Il predicatore Harry Powell (Robert Mitchum) – sulle nocche della mano destra le lettere LOVE, su quella della mano sinistra ovviamente HATE - divide la cella con Ben Harper (Peter Graves), condannato a morte per rapina e duplice omicidio. Questi, parlando nel sonno, lascia intendere che il bottino si trova nelle mani dei figli. Powell, il quale si trova lì per furto d’auto ma in realtà è reo di aver ucciso numerose donne allo scopo di derubarle e punirle per conto di Dio, presto è libero. Raggiunge rapidamente la città di Harper, simpatizza coi vicini e la vedova, avvicina più volte i due bambini. Ma essi hanno promesso al padre di non rivelare il nascondiglio dei soldi e per diverso tempo scampano il pericolo.
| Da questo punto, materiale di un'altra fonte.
/-- **Prop. 3.4 (ii), first clause, PROVED AT THE CARRIER** («`Ker(B₀(Y) → Φ₀^gp(Y)) ⊆ F₀(Y)`»: an element of `B₀(U)` with trivial divisor is a
genuine constant times the trivial theta monomial). [cite: MochizukiEtTh2009, Prop 3.4 p.74] -/
theorem divisorMonoids_ker_div₀_le_F₀ (U : T.Dvᵒᵖ) (b : (divisorMonoids d T).B₀.obj U) (hb : (divisorMonoids d T).div₀ U b = 1) :
    b ∈ (divisorMonoids d T).F₀ U :=
  divisorMonoidsOf_ker_div₀_le_F₀_of_intConst_eq_bot d T _ _ (envelope_intConst_eq_bot d T) U b hb

/-- **`F₀(U)` is inverse-closed at the engine** (the `hFinv`-shape binder of the downstream realification, for EVERY geometric input): the
genuine constants form a group and the envelope's constant functions are closed under inverses. [cite: MochizukiEtTh2009, Prop 3.4 p.74] -/
theorem divisorMonoidsOf_exists_inv_F₀ {Z : LogDivisorModel.{0}} (A : Z.GaloisAction P) (hZ : Z.CuspLaws) (U : T.Dvᵒᵖ)
    (b : ((constFld d T U.unop).K)ˣ × A.bZero ((cosetGSetFunctor P).obj U.unop)) (hb : b ∈ (divisorMonoidsOf d T A hZ).F₀ U) :
    ∃ b' : ((constFld d T U.unop).K)ˣ × A.bZero ((cosetGSetFunctor P).obj U.unop), b' ∈ (divisorMonoidsOf d T A hZ).F₀ U ∧ b' * b = 1 :=
  ⟨(b.1⁻¹, b.2⁻¹), ⟨trivial, fun s => Z.const.inv_mem (hb.2 s)⟩, Prod.ext (inv_mul_cancel b.1) (inv_mul_cancel b.2)⟩

/-- **`F₀(U)` of the ruled data is inverse-closed** (`hFinv` AT THE CARRIER). [cite: MochizukiEtTh2009, Prop 3.4 p.74] -/
theorem divisorMonoids_exists_inv_F₀ (U : T.Dvᵒᵖ)
    (b : ((constFld d T U.unop).K)ˣ × (deckAction d T).bZero ((cosetGSetFunctor P).obj U.unop)) (hb : b ∈ (divisorMonoids d T).F₀ U) :
    ∃ b' : ((constFld d T U.unop).K)ˣ × (deckAction d T).bZero ((cosetGSetFunctor P).obj U.unop), b' ∈ (divisorMonoids d T).F₀ U ∧ b' * b = 1 :=
  divisorMonoidsOf_exists_inv_F₀ d T _ _ U b hb

/-- The envelope has NO constant functions: `F₀^geom(U) = 1`, so **`F₀(U)` of the ruled data is EXACTLY the genuine constants `(Ω^{aug U})^× × 1`**.
[cite: MochizukiEtTh2009, Prop 3.4 p.74] -/
theorem mem_divisorMonoids_F₀_iff (U : T.Dvᵒᵖ)
    (b : ((constFld d T U.unop).K)ˣ × (deckAction d T).bZero ((cosetGSetFunctor P).obj U.unop)) :
    b ∈ (divisorMonoids d T).F₀ U ↔ b.2 = 1 := by
  constructor
  · rintro ⟨-, h⟩
    exact Subtype.ext (funext fun s => Subgroup.mem_bot.mp (h s))
  · intro h
    refine ⟨trivial, fun s => ?_⟩
    rw [h]
    exact Subgroup.one_mem _

/-! ## §3 The theta section `θ ∈ B₀(Ÿ_T)` and its divisor `[cusps] − [D_1]` -/

/-- The `Π`-set `Π/Π_Ÿ` = the value of `cosetGSetFunctor` at the slot's object `Ÿ_T = T.ydd` (definitionally). [cite: Mochizuki2012, I Ex 3.2 (ii) p.70] -/
abbrev cptGSet : Action (Type 0) P := Action.ofMulAction P (Cpt d T)

/-- `cosetGSetFunctor` at `Ÿ_T` IS the fibre `Π`-set (by definition). [cite: Mochizuki2012, I Ex 3.2 (ii) p.70] -/
theorem cosetGSetFunctor_obj_ydd' : (cosetGSetFunctor P).obj T.ydd = cptGSet d T := rfl

/-- **The theta section over `Ÿ_T`** in the geometric factor: the `Π`-equivariant family `x·Π_Ÿ ↦ Θ̈_x` of GA-10's theta translates
(`Envelope.actFn_theta`: `g·Θ̈_x = Θ̈_{g·x}`), an element of `B₀^geom(Ÿ_T) = Hom_Π(Π/Π_Ÿ, ⟨Θ̈⟩)`. [cite: MochizukiEtTh2009, Prop 1.4 p.21] -/
def thetaGeom' : (deckAction d T).bZero (cptGSet d T) :=
  ⟨fun x : Cpt d T => Envelope.theta x, fun x => Envelope.theta_mem_logMero (show Cpt d T from x), fun g x => by
    change Envelope.theta (g • show Cpt d T from x) = (Envelope.action (Cpt d T) P).actFn g (Envelope.theta x)
    exact (Envelope.actFn_theta (C := Cpt d T) (Γ := P) g (show Cpt d T from x)).symm⟩

/-- The zero-divisor family `x ↦ [all cusps]` in `Φ₀^geom(Ÿ_T)` (CUSPIDAL, `Π`-invariant). [cite: MochizukiEtTh2009, Prop 1.4 p.21] -/
def thetaZerosGeom' : (deckAction d T).phiZero (cptGSet d T) :=
  ⟨fun _ : Cpt d T => (Envelope.thetaZeros (Cpt d T) : (Envelope.model (Cpt d T)).DIV), fun _ => ⟨trivial, (Envelope.thetaZeros (Cpt d T)).2⟩,
    fun g _ => (Envelope.actDIV_thetaZeros (C := Cpt d T) (Γ := P) g).symm⟩

/-- The polar-divisor family `x·Π_Ÿ ↦ [F_x]` in `Φ₀^geom(Ÿ_T)` (NON-CUSPIDAL; `D_1` and its translates). [cite: MochizukiEtTh2009, Prop 1.4 p.21] -/
def thetaPolesGeom' : (deckAction d T).phiZero (cptGSet d T) :=
  ⟨fun x : Cpt d T => (Envelope.thetaPoles x : (Envelope.model (Cpt d T)).DIV),
    fun x => ⟨trivial, (Envelope.thetaPoles (show Cpt d T from x)).2⟩, fun g x => by
    change (Envelope.thetaPoles (g • show Cpt d T from x) : (Envelope.model (Cpt d T)).DIV) = _
    exact (Envelope.actDIV_thetaPoles (C := Cpt d T) (Γ := P) g (show Cpt d T from x)).symm⟩

/-- **`div₀^geom θ = [cusps]/[D_1]`** in `Φ₀^geom(Ÿ_T)^gp` (abc-iut-w6-d058's `divZeroHom_eq_div_iff` + GA-10's `divisor_theta`).
[cite: MochizukiEtTh2009, Prop 1.4 p.21] -/
theorem divZeroHom_thetaGeom' :
    (deckAction d T).divZeroHom (cptGSet d T) (thetaGeom' d T) =
      Algebra.GrothendieckGroup.of (thetaZerosGeom' d T) / Algebra.GrothendieckGroup.of (thetaPolesGeom' d T) :=
  ((deckAction d T).divZeroHom_eq_div_iff (cptGSet d T) _ _ _).2 fun x' => by
    let x : Cpt d T := x'
    change (Envelope.model (Cpt d T)).divisor ⟨Envelope.theta x, Envelope.theta_mem_logMero x⟩ *
        (Envelope.thetaPoles x : (Envelope.model (Cpt d T)).DIV) = (Envelope.thetaZeros (Cpt d T) : (Envelope.model (Cpt d T)).DIV)
    rw [Envelope.divisor_theta, div_mul_cancel]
Nel frattempo Powell si ambienta definitivamente nella comunità e chiede in sposa la donna, che viene da tutti incoraggiata ad accettare. Il matrimonio si fa ma non viene consumato: ben altri interessi affollano la mente dell’uomo.


L’opera prima (e unica, come accennato) di Laughton si colloca nel contesto dell’epoca maccartista con estrema creatività e sconvolgente consapevolezza. Scritto da James Agee (in seguito Premio Pulitzer) e fotografato da Stanley Cortez (lo stesso che aveva ottenuto la candidatura all’Oscar per L’orgoglio degli Amberson di Orson Welles), il film è uno di quei capolavori che maturano col tempo. Non un classico, però, un’opera insperata e irripetibile che meriterebbe maggiore spazio sui manuali di storia del cinema. Se l’intreccio, la struttura narrativa, si presenta lineare fino alla compulsività è soltanto per meglio valorizzare le trovate visive d’ascendenza espressionista. Come l’illuminotecnica, spesso innaturale ma sempre giustificata sul piano drammatico o la recitazione degli attori, sempre sopra le righe, quasi a voler denunciare i vizi del mascheramento nel quotidiano. Ma ne La morte corre sul fiume si è letta anche – non a torto - un’accusa contro il fanatismo religioso di una certa America. Poco credibile, se non risibile, appare invece l’accusa di misoginia rivolta al regista da buona parte della critica. Lo stesso era accaduto in occasione dell’uscita de La Signora di Shanghai di Orson Welles (era, guarda caso, l’autunno del 1948), ma questo genere di analisi si è rivelata per molti versi datata e pretestuosa. Mitchum è straordinario, tanto apprezzato che vestirà panni simili ne Il promontorio della paura appena sette anni dopo. Gli altri interpreti non sono da meno, così come fanno buona impressione anche i giovanissimi - effettivi - protagonisti del film. Da riscoprire.